Isn't that called Dennard scaling [1]?
[1]: https://en.wikipedia.org/wiki/Dennard_scaling
No, the "cube law" is related to varying clock speed rather than to varying transistor size.
Per the article, the clock speed difference is much smaller than the ~4x performance difference (4.5 GHz vs 2.6 GHz, i.e. 1.7x). So more than half of the performance advantage of the P cores has to come out of the uarch difference (wider structures etc.). Meanwhile there will be other factors besides clock frequency, e.g. the P cores might use a different cell library than the E cores.
Makes sense. This would suggest the difference in power draw may not mainly come from the clock frequency, since (1.7x)^3=5x, which is significantly less than the 13.5x in power draw.
I wonder what changes? In-order vs OOO? Less int/fp units? Are they fully instruction set compatible?
From the article about the instruction set:
> This is believed to be identical to ARMv9.2-A without Scalable Vector Extension (SVE) supported by M4 P cores, enabling the same threads to be run on either core type.
It also explicitly mentions half of the processing units per core and lower clock speeds.
No they are not. "Efficiency" cores are generally tailored to do simple stuff well. Less floating point, more integers. Like file parsing, serving web pages, responding to network events, whatnot.
When you need heavy computation (encoding, scientific, etc.) P cores are your only choices.

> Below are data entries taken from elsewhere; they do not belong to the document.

/-- **WEIGHTED YOUNG**: a kernel row against data dominated by a weight — `‖v y‖ ≤ C·w y` for all `y` gives `‖Σ_y k y • v y‖ ≤ C·Σ_y ‖k y‖·w y`.
(t4-ne9-idea-1 g121 `norm_sum_smul_le`, kernel over a normed field.) [folklore] [cite: Balaban1985BackgroundPropagators, Thm 3.1 (3.42) p.397] -/
theorem norm_sum_smul_le_mul_rowSum {𝕂 : Type*} [NormedField 𝕂] {E : Type*} [SeminormedAddCommGroup E] [NormedSpace 𝕂 E]
    (k : X → 𝕂) (v : X → E) (w : X → ℝ) {C : ℝ} (hv : ∀ y, ‖v y‖ ≤ C * w y) :
    ‖∑ y, k y • v y‖ ≤ C * ∑ y, ‖k y‖ * w y := by
  calc ‖∑ y, k y • v y‖ ≤ ∑ y, ‖k y • v y‖ := norm_sum_le _ _
    _ = ∑ y, ‖k y‖ * ‖v y‖ := Finset.sum_congr rfl fun y _ => norm_smul _ _
    _ ≤ ∑ y, ‖k y‖ * (C * w y) := Finset.sum_le_sum fun y _ => mul_le_mul_of_nonneg_left (hv y) (norm_nonneg _)
    _ = C * ∑ y, ‖k y‖ * w y := by
        rw [Finset.mul_sum]
        exact Finset.sum_congr rfl fun y _ => by ring

/-! ## §2 The gradient-row bootstrap in closed form -/

variable {𝕂 : Type*} [NormedField 𝕂] {E : Type*} [SeminormedAddCommGroup E] [NormedSpace 𝕂 E]

/-- **THE GRADIENT-ROW BOOTSTRAP, CLOSED FORM.**  Bonds `Y`, sites `X` (finite), a bond field `D : Y → E`, per bond a kernel row `k b : X → 𝕂`, data
`g b` and perturbation `V b : X → E`, weights `w` (sites), `w′ > 0` (bonds), constants `S ε₀ ε₁ ε₂ Γ N` with `0 ≤ ε₁, ε₂, Γ, N` and `S·ε₁ < 1`.  If
(REP) `‖D b‖ ≤ ‖Σ_y k b y • (g b y − V b y)‖ + ε₀·N·w′ b`, (K∇) `Σ_y ‖k b y‖·w y ≤ S·w′ b`, (DATA) `‖g b y‖ ≤ Γ·w y`, and
(PERT) for every weighted bound `M ≥ 0` of `D`, `‖V b y‖ ≤ (ε₁·M + ε₂·N)·w y`, then `‖D b‖ ≤ (S·(Γ + ε₂·N) + ε₀·N)∕(1 − S·ε₁)·w′ b` for every bond.
Proof: one bootstrap round gives `A + θM` with `A = S(Γ + ε₂N) + ε₀N`, `θ = Sε₁`; then `norm_le_weight_mul_of_bootstrap`.  (t4-ne9-idea-1 g121 `storeyJ_closed_form`;
dictionary in the module docstring: `D = ∇_U G′(U)f`, `S` = the (K∇) letter, `N` = storey (D)'s value row.) [folklore]
[cite: Balaban1985BackgroundPropagators, Thm 3.1 (3.42) p.397] -/
theorem norm_le_of_gradient_row_bootstrap (D : Y → E) (k : Y → X → 𝕂) (g V : Y → X → E) (w : X → ℝ) (w' : Y → ℝ) (hw' : ∀ b, 0 < w' b)
    {S ε₀ ε₁ ε₂ Γ N : ℝ} (hε₁ : 0 ≤ ε₁) (hε₂ : 0 ≤ ε₂) (hΓ : 0 ≤ Γ) (hN : 0 ≤ N) (hθ : S * ε₁ < 1)
    (hrep : ∀ b, ‖D b‖ ≤ ‖∑ y, k b y • (g b y - V b y)‖ + ε₀ * N * w' b)
    (hk : ∀ b, ∑ y, ‖k b y‖ * w y ≤ S * w' b)
    (hg : ∀ b y, ‖g b y‖ ≤ Γ * w y)
    (hV : ∀ M : ℝ, 0 ≤ M → (∀ b, ‖D b‖ ≤ M * w' b) → ∀ b y, ‖V b y‖ ≤ (ε₁ * M + ε₂ * N) * w y) (b : Y) :
    ‖D b‖ ≤ (S * (Γ + ε₂ * N) + ε₀ * N) / (1 - S * ε₁) * w' b := by
  refine norm_le_weight_mul_of_bootstrap D w' hw' (A := S * (Γ + ε₂ * N) + ε₀ * N) (θ := S * ε₁) hθ ?_ b
  intro M hM0 hMb b
  have hdat : ∀ y, ‖g b y - V b y‖ ≤ (Γ + (ε₁ * M + ε₂ * N)) * w y := fun y =>
    calc ‖g b y - V b y‖ ≤ ‖g b y‖ + ‖V b y‖ := norm_sub_le _ _
      _ ≤ Γ * w y + (ε₁ * M + ε₂ * N) * w y := add_le_add (hg b y) (hV M hM0 hMb b y)
      _ = (Γ + (ε₁ * M + ε₂ * N)) * w y := by ring
  have hY : ‖∑ y, k b y • (g b y - V b y)‖ ≤ (Γ + (ε₁ * M + ε₂ * N)) * ∑ y, ‖k b y‖ * w y :=
    norm_sum_smul_le_mul_rowSum (k b) (fun y => g b y - V b y) w hdat
  have hpos : 0 ≤ Γ + (ε₁ * M + ε₂ * N) := by positivity
  calc ‖D b‖ ≤ ‖∑ y, k b y • (g b y - V b y)‖ + ε₀ * N * w' b := hrep b
    _ ≤ (Γ + (ε₁ * M + ε₂ * N)) * (∑ y, ‖k b y‖ * w y) + ε₀ * N * w' b := add_le_add hY le_rfl
    _ ≤ (Γ + (ε₁ * M + ε₂ * N)) * (S * w' b) + ε₀ * N * w' b := add_le_add (mul_le_mul_of_nonneg_left (hk b) hpos) le_rfl
    _ = (S * (Γ + ε₂ * N) + ε₀ * N + S * ε₁ * M) * w' b := by ring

As a result, server ecosystem will be fragmented a bit. For HPC and calculation stuff, P-Core heavy processors will be sold. For cloud and CRUD systems, E-Cores will dominate.
From the article:
"[The E cores'] instruction set is the same as M4 P cores, ARMv9.2-A without its Scalable Vector Extension (SVE)"
I mean, not having the SVE do not make them run all the workload of P cores, and this is what I said already? They are not of course different ISAs at the core, but they're not the same cores per se. When you are missing extensions, you can't address these cores when there are these instructions present. Forcing it, would kill your application with an illegal instruction error.

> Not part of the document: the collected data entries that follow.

/-- **The crux forces a level with more than a third `3 ∣ h(−d)` BEYOND ANY `N`** (so infinitely
often): patch the constant predictor `3 ∤ h` by the exact table of `IQ3` on the levels `< N`
(`patchAlg`, PPT by `isPolyTime_patchAlg`); it has bad mass `0` below `N` and bad set `IQ3` from
`N` on. Necessary arithmetic content of the crux; numerically true, while in print (to this seat's
knowledge; Davenport–Heilbronn gives only `≥ 1/2` for `3 ∤ h` and power-saving counts for `3 ∣ h`)
not even "a positive proportion of imaginary quadratic fields have `3 ∣ h`" is known. [folklore] -/
theorem avgFace_imp_exists_level_ge (h : AvgFaceBeyondPrior) (N : ℕ) :
    ∃ n, N ≤ n ∧ (fundBlock n).Nonempty ∧
      ((fundBlock n).card : ℝ) <
        3 * ((fundBlock n).filter fun d : ℕ => 3 ∣ BinaryQuadraticForm.classNumber (-(d:ℤ))).card := by
  -- the table: encoded inputs ⟨bin d, 1ᵐ⟩ with m < N, d ∈ fundBlock m ∩ IQ3
  set S : Finset (List Bool) := (range N).biUnion fun m =>
    ((fundBlock m).filter fun d => d ∈ iq3Set).image fun d => paramEnc (encodeNat d, m) with hS
  have hmemS : ∀ x m, paramEnc (x, m) ∈ S ↔ m < N ∧ ∃ d ∈ fundBlock m, d ∈ iq3Set ∧ x = encodeNat d := by
    intro x m
    simp only [hS, mem_biUnion, mem_range, mem_image, mem_filter]
    constructor
    · rintro ⟨m', hm', d, ⟨hd, hd3⟩, he⟩
      obtain ⟨hx, hmm⟩ := paramEnc_inj he
      subst hmm
      exact ⟨hm', d, hd, hd3, hx.symm⟩
    · rintro ⟨hm, d, hd, hd3, rfl⟩
      exact ⟨m, hm, d, ⟨hd, hd3⟩, rfl⟩
  obtain ⟨n, hn⟩ := (avgFace_iff.1 h) (patchAlg S.toList) (isPolyTime_patchAlg S.toList)
  rw [patchAlg, badSet_ofDet] at hn
  by_cases hnN : n < N
  · -- below N the table is exact on the support: bad mass 0
    exfalso
    have hgood : ∀ d ∈ fundBlock n,
        decide (paramEnc (encodeNat d, n) ∈ S.toList) = iq3Lang.boolIndicator (encodeNat d) := by
      intro d hd
      have hiff : paramEnc (encodeNat d, n) ∈ S.toList ↔ encodeNat d ∈ iq3Lang := by
        rw [Finset.mem_toList, hmemS, encodeNat_mem_iq3Lang]
        constructor
        · rintro ⟨-, d', -, hd3, he⟩
          rwa [encodingNatBool.encode_injective he]
        · exact fun h3 => ⟨hnN, d, hd, h3, rfl⟩
      by_cases hx : encodeNat d ∈ iq3Lang
      · rw [(Set.mem_iff_boolIndicator (s := iq3Lang) _).1 hx, decide_eq_true (hiff.2 hx)]
      · rw [(Set.notMem_iff_boolIndicator (s := iq3Lang) _).1 hx, decide_eq_false (fun h' => hx (hiff.1 h'))]
    by_cases hne : (fundBlock n).Nonempty
    · rw [ens_prob_eq_zero_of hne (E := {x | decide (paramEnc (x, n) ∈ S.toList) ≠
        iq3Lang.boolIndicator x}) (fun d hd hbad => hbad (hgood d hd))] at hn
      norm_num at hn
    · rw [ens_prob_of_not_nonempty hne] at hn
      have hnil : ([] : List Bool) ∉
          {x | decide (paramEnc (x, n) ∈ S.toList) ≠ iq3Lang.boolIndicator x} := by
        intro hbad
        apply hbad
        rw [(Set.notMem_iff_boolIndicator (s := iq3Lang) _).1 nil_not_mem_iq3Lang]
        refine decide_eq_false fun hmem => ?_
        rw [Finset.mem_toList, hmemS] at hmem
        obtain ⟨-, d, hd, -, he⟩ := hmem
        have hd1 : 1 ≤ d := le_trans (Nat.one_le_two_pow) (mem_Ico.1 (mem_filter.1 hd).1).1
        have hdec := congrArg decodeNat he
        rw [decode_encodeNat] at hdec
        have h00 : decodeNat [] = 0 := by decide
        omega
      rw [if_neg hnil] at hn
      norm_num at hn
  · -- from N on the table is silent: the algorithm is the constant predictor
    push Not at hnN
    have hsilent : ∀ x, decide (paramEnc (x, n) ∈ S.toList) = false := by
      intro x
      refine decide_eq_false fun hmem => ?_
      rw [Finset.mem_toList, hmemS] at hmem
      omega
    have hset : {x | decide (paramEnc (x, n) ∈ S.toList) ≠ iq3Lang.boolIndicator x} = iq3Lang := by
      ext x
      simp only [Set.mem_setOf_eq, hsilent x, ne_eq]
      constructor
      · intro hx
        by_contra hx'
        exact hx ((Set.notMem_iff_boolIndicator (s := iq3Lang) _).1 hx').symm
      · intro hx
        rw [(Set.mem_iff_boolIndicator (s := iq3Lang) _).1 hx]
        exact Bool.false_ne_true
    rw [hset] at hn
    by_cases hne : (fundBlock n).Nonempty
    · refine ⟨n, hnN, hne, ?_⟩
      rw [ens_prob_eq hne] at hn
      have hcard : (0:ℝ) < (fundBlock n).card := by exact_mod_cast hne.card_pos
      rw [lt_div_iff₀ hcard] at hn
      have hfilter : ((fundBlock n).filter fun d => encodeNat d ∈ iq3Lang) =
          (fundBlock n).filter fun d : ℕ => 3 ∣ BinaryQuadraticForm.classNumber (-(d:ℤ)) := by
        refine Finset.filter_congr fun d hd => ?_
        rw [encodeNat_mem_iq3Lang]
        exact ⟨fun h => h.2, fun h => ⟨(Finset.mem_filter.1 hd).2, h⟩⟩
      rw [hfilter] at hn
      linarith
    · rw [ens_prob_of_not_nonempty hne, if_neg nil_not_mem_iq3Lang] at hn
      norm_num at hn

end Patch

/-! ## §3' Barrier reduction: the crux implies the worst-case lower bound `IQ3 ∉ BPP` -/

section ParamLift

variable {β Γ₁ : Type}

/-- Lift of a randomized algorithm on strings to parametrised inputs `(x, 1ⁿ)`, ignoring `n`.
[cite: BogdanovTrevisan2006, §2.3] -/
def paramLift (A : RandAlg (List Bool) β) : RandAlg (List Bool × ℕ) β where
  run q r := A.run q.1 r
  coinLen := A.coinLen

/-- The sample is no longer than the parametrised input. [folklore] -/
theorem length_le_length_paramEnc (x : List Bool) (n : ℕ) :
    x.length ≤ (paramEnc (x, n)).length := by
  simp only [paramEnc, length_boolPair]
  omega

/-- Output distribution of the lift = that of `A` on `x` (coin-oblivious `A`, exactly polynomial
budget), as `outputPMF_schemeLift`. [cite: BogdanovTrevisan2006, §2.3] -/
theorem outputPMF_paramLift (A : RandAlg (List Bool) β)
    (hq : ∃ q : Polynomial ℕ, ∀ n, A.coinLen n = q.eval n)
    (hobl : ∀ x r, A.run x r = A.run x (r.take (A.coinLen x.length))) (x : List Bool) (n : ℕ) :
    (paramLift A).outputPMF paramEnc (x, n) = A.outputPMF id x := by
  obtain ⟨q, hq⟩ := hq
  have hle : A.coinLen x.length ≤ A.coinLen (paramEnc (x, n)).length := by
    rw [hq, hq]
    exact polynomial_eval_mono q (length_le_length_paramEnc x n)
  simp only [RandAlg.outputPMF, paramLift, id]
  have h1 :
      (fun r : List.Vector Bool (A.coinLen (paramEnc (x, n)).length) => A.run x r.toList) =
      (fun s : List Bool => A.run x s) ∘ fun r => r.toList.take (A.coinLen x.length) := by
    funext r
    exact hobl x r.toList
  have h2 : (fun r : List.Vector Bool (A.coinLen x.length) => A.run x r.toList) =
      (fun s : List Bool => A.run x s) ∘ List.Vector.toList := rfl
  rw [h1, h2, ← PMF.map_comp, ← PMF.map_comp, map_take_uniformOfFintype_vector hle]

So heavy computational stuff is not the target of E cores, you need P cores for that.
The quoted sentence is poorly worded. The P and E cores are fully instruction set compatible. It isn't possible to meaningfully know ahead of time if the instructions will be used on any given core, and trapping along with a migration is expensive and needless. The M4 as a whole does not support the SVE/SVE2 extensions anywhere, which is what the article is saying in the given quote.

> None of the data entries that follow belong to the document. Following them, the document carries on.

import Summits.Ventures.QEC.CircuitDistance.PortK2DataBB144Z
import Summits.Ventures.QEC.CircuitDistance.K2Chunks
import HarnessLib

/-!
# K2(`[[144,12,12]]`) chunk module — COMPUTATIONAL (native_decide; `Lean.ofReduceBool`)

Cell `qec`, CDX, R146/R152 STEP 1 («computational» header; `ofReduceBool` confined to these chunk modules). Checker of record
`K2.K2Data` (qec-cdx-type-1, PortK2Check); data module of record `PortK2DataBB144X/Z` (p669158/9, crit-1 data audit PASS
2026-08-28T21:20Z); chunk glue `K2Chunks` (idea-1 g2). Cube 0, child 2: leaf group 6 of 14.
Leaf theorems: the K2 DFS accepts below one descendant state of pivot cube 0 (sector Z); sizes are exact DFS visit counts
(eng-1 g2 `k2count.c`), capped so that the gate's native-axiom audit re-verifies every leaf in place. Assemblies re-derive the
child lists in the kernel (`decide`) and end in the literal cube fact `d144Z.cube (Ts144Z.getD 0 []) (0) (lives144Z.getD 0 0) = true`
(the `hcubes` hypothesis of `K2Inst.k2_complete`). Emitted by qec-cdx-eng-1 g2 (`gen2.py`, idea-1's `gen_k2chunks_from_lean.py` lineage).
-/

namespace Summit.Ventures.QEC.CircuitDistance.K2

set_option maxRecDepth 100000 in
set_option maxHeartbeats 0 in
set_option exponentiation.threshold 1024 in
/-- K2(144) chunk fact `cube144Z0_ch2_5` (863112 DFS visits; see the module docstring). -/
theorem cube144Z0_ch2_5 : app5 (d144Z.dfs (Ts144Z.getD 0 []) 6) (449698003960570314752, 8, 356811923176489970264580937095339523386114049, 3, 2348542582773833227889480596789337027375682548908319870707290971175397101938118472570457745623890530205171676) = true := by native_decide

set_option maxRecDepth 100000 in
set_option maxHeartbeats 0 in
set_option exponentiation.threshold 1024 in
/-- K2(144) chunk fact `cube144Z0_ch2_6` (671092 DFS visits; see the module docstring). -/
theorem cube144Z0_ch2_6 : app5 (d144Z.dfs (Ts144Z.getD 0 []) 6) (2529564387252904132864, 1672, 2854495385411919762116581383631956012055920641, 3, 2348542582773833227889480596789337027375682548908319870707290968320901716526198710453885806724900257439678428) = true := by native_decide
end Summit.Ventures.QEC.CircuitDistance.K2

The M4, on all cores, does support the SME extension, which includes a subset of SVE instructions at a wider vector length (512-bits), optimized for throughput. SME instructions are handled by a separate accelerator coprocessor unit attached to each cluster, shared by a number of cores, and don't "exist" in the normal instruction pipeline (where e.g. 256-bit SVE2 instructions would be handled.) This was all true of the proprietary Apple AMX extensions in previous cores as well, as far as I'm aware.
Curiously we had this argument before, roughly two decades ago.
Doesn't this happen in cycles? A specialized hardware appears, then it gets integrated into processor to make way for an even more specialized variant of the thing, rinse and repeat.
This external thing doesn't have to be "more powerful" per se. So, E cores are lower power helpers which are implemented back into the CPU in a slightly altered form.
Who or which prevents them from being dedicated to processing a network stream or just handling network thread of a service, making them "efficient accelerators" in a sense?
No, yes, yes
Isn't basically every modern cpu core OOO?